§ **AIM OF THE TASK**:
Search the records for "strict". Copy every line where it appears.

§ **MATERIAL PROVIDED**:
/-! ## §5 (2)–(3): the count of light factors and the strict order bound -/

/-- `n` light factors of weights in `[u, 2/9]` and total `L > 0`: `9L/2 ≤ n < 6L` (`1/6 < u`) (derived here).
[cite: AbramovichTemkinWlodarczyk2024, §5] -/
theorem light_count_bounds {u L : ℚ} {n : ℕ} (hu : 1/6 < u) (hL : 0 < L) (h1 : (n : ℚ) * u ≤ L)
    (h2 : L ≤ n * (2/9)) : 9 * L ≤ 2 * n ∧ (n : ℚ) < 6 * L := by
  refine ⟨by linarith, ?_⟩
  rcases Nat.eq_zero_or_pos n with rfl | hn
  · push_cast; linarith
  · have hn' : (0 : ℚ) < n := by exact_mod_cast hn
    have key : (n : ℚ) * 1 < n * (6 * u) := mul_lt_mul_of_pos_left (by linarith) hn'
    have e : (n : ℚ) * (6 * u) = 6 * (n * u) := by ring
    rw [e] at key
    linarith

/-- `L = 1` (no heavy factor): `n = 5` (derived here). [cite: AbramovichTemkinWlodarczyk2024, §5] -/
theorem light_count_one {u : ℚ} {n : ℕ} (hu : 1/6 < u) (h1 : (n : ℚ) * u ≤ 1) (h2 : (1 : ℚ) ≤ n * (2/9)) : n = 5 := by
  obtain ⟨ha, hb⟩ := light_count_bounds hu one_pos h1 h2
  have h6 : n < 6 := by exact_mod_cast (show (n : ℚ) < 6 by linarith)
  have h5 : 4 < n := by exact_mod_cast (show (4 : ℚ) < n by linarith)
  omega

/-- `L = 3/4` (heavy part `W`): `n = 4` (derived here). [cite: AbramovichTemkinWlodarczyk2024, §5] -/
theorem light_count_three_quarters {u : ℚ} {n : ℕ} (hu : 1/6 < u) (h1 : (n : ℚ) * u ≤ 3/4)
    (h2 : (3/4 : ℚ) ≤ n * (2/9)) : n = 4 := by
  obtain ⟨ha, hb⟩ := light_count_bounds hu (by norm_num) h1 h2
  have h6 : n < 5 := by exact_mod_cast (show (n : ℚ) < 5 by linarith)
  have h5 : 3 < n := by exact_mod_cast (show (3 : ℚ) < n by linarith)
  omega

/-- `L = 2/3` (heavy part `M`): `n = 3` (derived here). [cite: AbramovichTemkinWlodarczyk2024, §5] -/
theorem light_count_two_thirds {u : ℚ} {n : ℕ} (hu : 1/6 < u) (h1 : (n : ℚ) * u ≤ 2/3)
    (h2 : (2/3 : ℚ) ≤ n * (2/9)) : n = 3 := by
  obtain ⟨ha, hb⟩ := light_count_bounds hu (by norm_num) h1 h2
  have h6 : n < 4 := by exact_mod_cast (show (n : ℚ) < 4 by linarith)
  have h5 : 2 < n := by exact_mod_cast (show (2 : ℚ) < n by linarith)
  omega

/-- `L = 5/12` (heavy part `M W`): `n = 2` (derived here). [cite: AbramovichTemkinWlodarczyk2024, §5] -/
theorem light_count_five_twelfths {u : ℚ} {n : ℕ} (hu : 1/6 < u) (h1 : (n : ℚ) * u ≤ 5/12)
    (h2 : (5/12 : ℚ) ≤ n * (2/9)) : n = 2 := by
  obtain ⟨ha, hb⟩ := light_count_bounds hu (by norm_num) h1 h2
  have h6 : n < 3 := by exact_mod_cast (show (n : ℚ) < 3 by linarith)
  have h5 : 1 < n := by exact_mod_cast (show (1 : ℚ) < n by linarith)
  omega

/-- `L = 1/2` (heavy part `V` or `W W`): no `n` (derived here). [cite: AbramovichTemkinWlodarczyk2024, §5] -/
theorem light_count_half {u : ℚ} {n : ℕ} (hu : 1/6 < u) (h1 : (n : ℚ) * u ≤ 1/2) (h2 : (1/2 : ℚ) ≤ n * (2/9)) :
    False := by
  obtain ⟨ha, hb⟩ := light_count_bounds hu (by norm_num) h1 h2
  have h6 : n < 3 := by exact_mod_cast (show (n : ℚ) < 3 by linarith)
  have h5 : 2 < n := by exact_mod_cast (show (2 : ℚ) < n by linarith)
  omega

/-- `L = 1/3` (heavy part `M M`): no `n` (derived here). [cite: AbramovichTemkinWlodarczyk2024, §5] -/
theorem light_count_third {u : ℚ} {n : ℕ} (hu : 1/6 < u) (h1 : (n : ℚ) * u ≤ 1/3) (h2 : (1/3 : ℚ) ≤ n * (2/9)) :
    False := by
  obtain ⟨ha, hb⟩ := light_count_bounds hu (by norm_num) h1 h2
  have h6 : n < 2 := by exact_mod_cast (show (n : ℚ) < 2 by linarith)
  have h5 : 1 < n := by exact_mod_cast (show (1 : ℚ) < n by linarith)
  omega

/-- `L = 1/4` (heavy part `V W` or `W W W`): no `n` (derived here). [cite: AbramovichTemkinWlodarczyk2024, §5] -/
theorem light_count_quarter {u : ℚ} {n : ℕ} (hu : 1/6 < u) (h1 : (n : ℚ) * u ≤ 1/4) (h2 : (1/4 : ℚ) ≤ n * (2/9)) :
    False := by
  obtain ⟨ha, hb⟩ := light_count_bounds hu (by norm_num) h1 h2
  have h6 : n < 2 := by exact_mod_cast (show (n : ℚ) < 2 by linarith)
  have h5 : 1 < n := by exact_mod_cast (show (1 : ℚ) < n by linarith)
  omega

/-- `0 < L ≤ 1/6` (heavy parts `V M`, `W W M`, `W M M`, …): no `n` (derived here). [cite: AbramovichTemkinWlodarczyk2024, §5] -/
theorem light_count_le_sixth {u L : ℚ} {n : ℕ} (hu : 1/6 < u) (hL0 : 0 < L) (hL : L ≤ 1/6) (h1 : (n : ℚ) * u ≤ L)
    (h2 : L ≤ n * (2/9)) : False := by
  obtain ⟨ha, hb⟩ := light_count_bounds hu hL0 h1 h2
  have h6 : n < 1 := by exact_mod_cast (show (n : ℚ) < 1 by linarith)
  have h5 : 0 < n := by exact_mod_cast (show (0 : ℚ) < n by linarith)
  omega

/-- The strict order bound in `u`-form: `L ≤ (n+1)/6` and `1/6 < u` give `L < (n+1) u` (derived here).
[cite: AbramovichTemkinWlodarczyk2024, §5] -/
theorem order_bound {u L : ℚ} {n : ℕ} (hu : 1/6 < u) (hL : L ≤ ((n : ℚ) + 1) / 6) : L < ((n : ℚ) + 1) * u := by
  have key : ((n : ℚ) + 1) * (1/6) < ((n : ℚ) + 1) * u := mul_lt_mul_of_pos_left (by linarith) (by positivity)
  linarith

/-- … and in the engine's form `Σ o ≤ L/ρ − n p < p` (`u = p r`, `r > 0`) (derived here). [cite: AbramovichTemkinWlodarczyk2024, §5] -/
theorem order_bound_div {u r p L : ℚ} {n : ℕ} (hr : 0 < r) (hup : u = p * r) (h : L < ((n : ℚ) + 1) * u) :
    L / r - n * p < p := by
  have h' : L / r < ((n : ℚ) + 1) * p := by
    rw [div_lt_iff₀ hr]
    calc L < ((n : ℚ) + 1) * u := h
      _ = ((n : ℚ) + 1) * p * r := by rw [hup]; ring
  linarith

/-- The heavy census: a product of `a` `W`'s, `b` `M`'s and `c` `V`'s of weight `≤ 1` leaves light weight
`L = 1 − (a/4 + b/3 + c/2) ∈ {1, 3/4, 2/3, 1/2, 5/12, 1/3, 1/4, 1/6, 1/12, 0}` (derived here, `60` cases).
[cite: AbramovichTemkinWlodarczyk2024, §5] -/
theorem heavy_census (a b c : ℕ) (h : (a : ℚ) / 4 + b / 3 + c / 2 ≤ 1) :
    (1 : ℚ) - (a / 4 + b / 3 + c / 2) ∈ ({1, 3/4, 2/3, 1/2, 5/12, 1/3, 1/4, 1/6, 1/12, 0} : Finset ℚ) := by
  have ha0 : (0 : ℚ) ≤ a := a.cast_nonneg
  have hb0 : (0 : ℚ) ≤ b := b.cast_nonneg
  have hc0 : (0 : ℚ) ≤ c := c.cast_nonneg
  have ha : a ≤ 4 := by exact_mod_cast (show (a : ℚ) ≤ 4 by linarith)
  have hb : b ≤ 3 := by exact_mod_cast (show (b : ℚ) ≤ 3 by linarith)
  have hc : c ≤ 2 := by exact_mod_cast (show (c : ℚ) ≤ 2 by linarith)
  interval_cases a <;> interval_cases b <;> interval_cases c <;>
    norm_num [Finset.mem_insert, Finset.mem_singleton] <;> norm_num at h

§ **WRITTEN RESPONSE**:
/-! ## §5 (2)–(3): the count of light factors and the strict order bound -/
/-- The strict order bound in `u`-form: `L ≤ (n+1)/6` and `1/6 < u` give `L < (n+1) u` (derived here).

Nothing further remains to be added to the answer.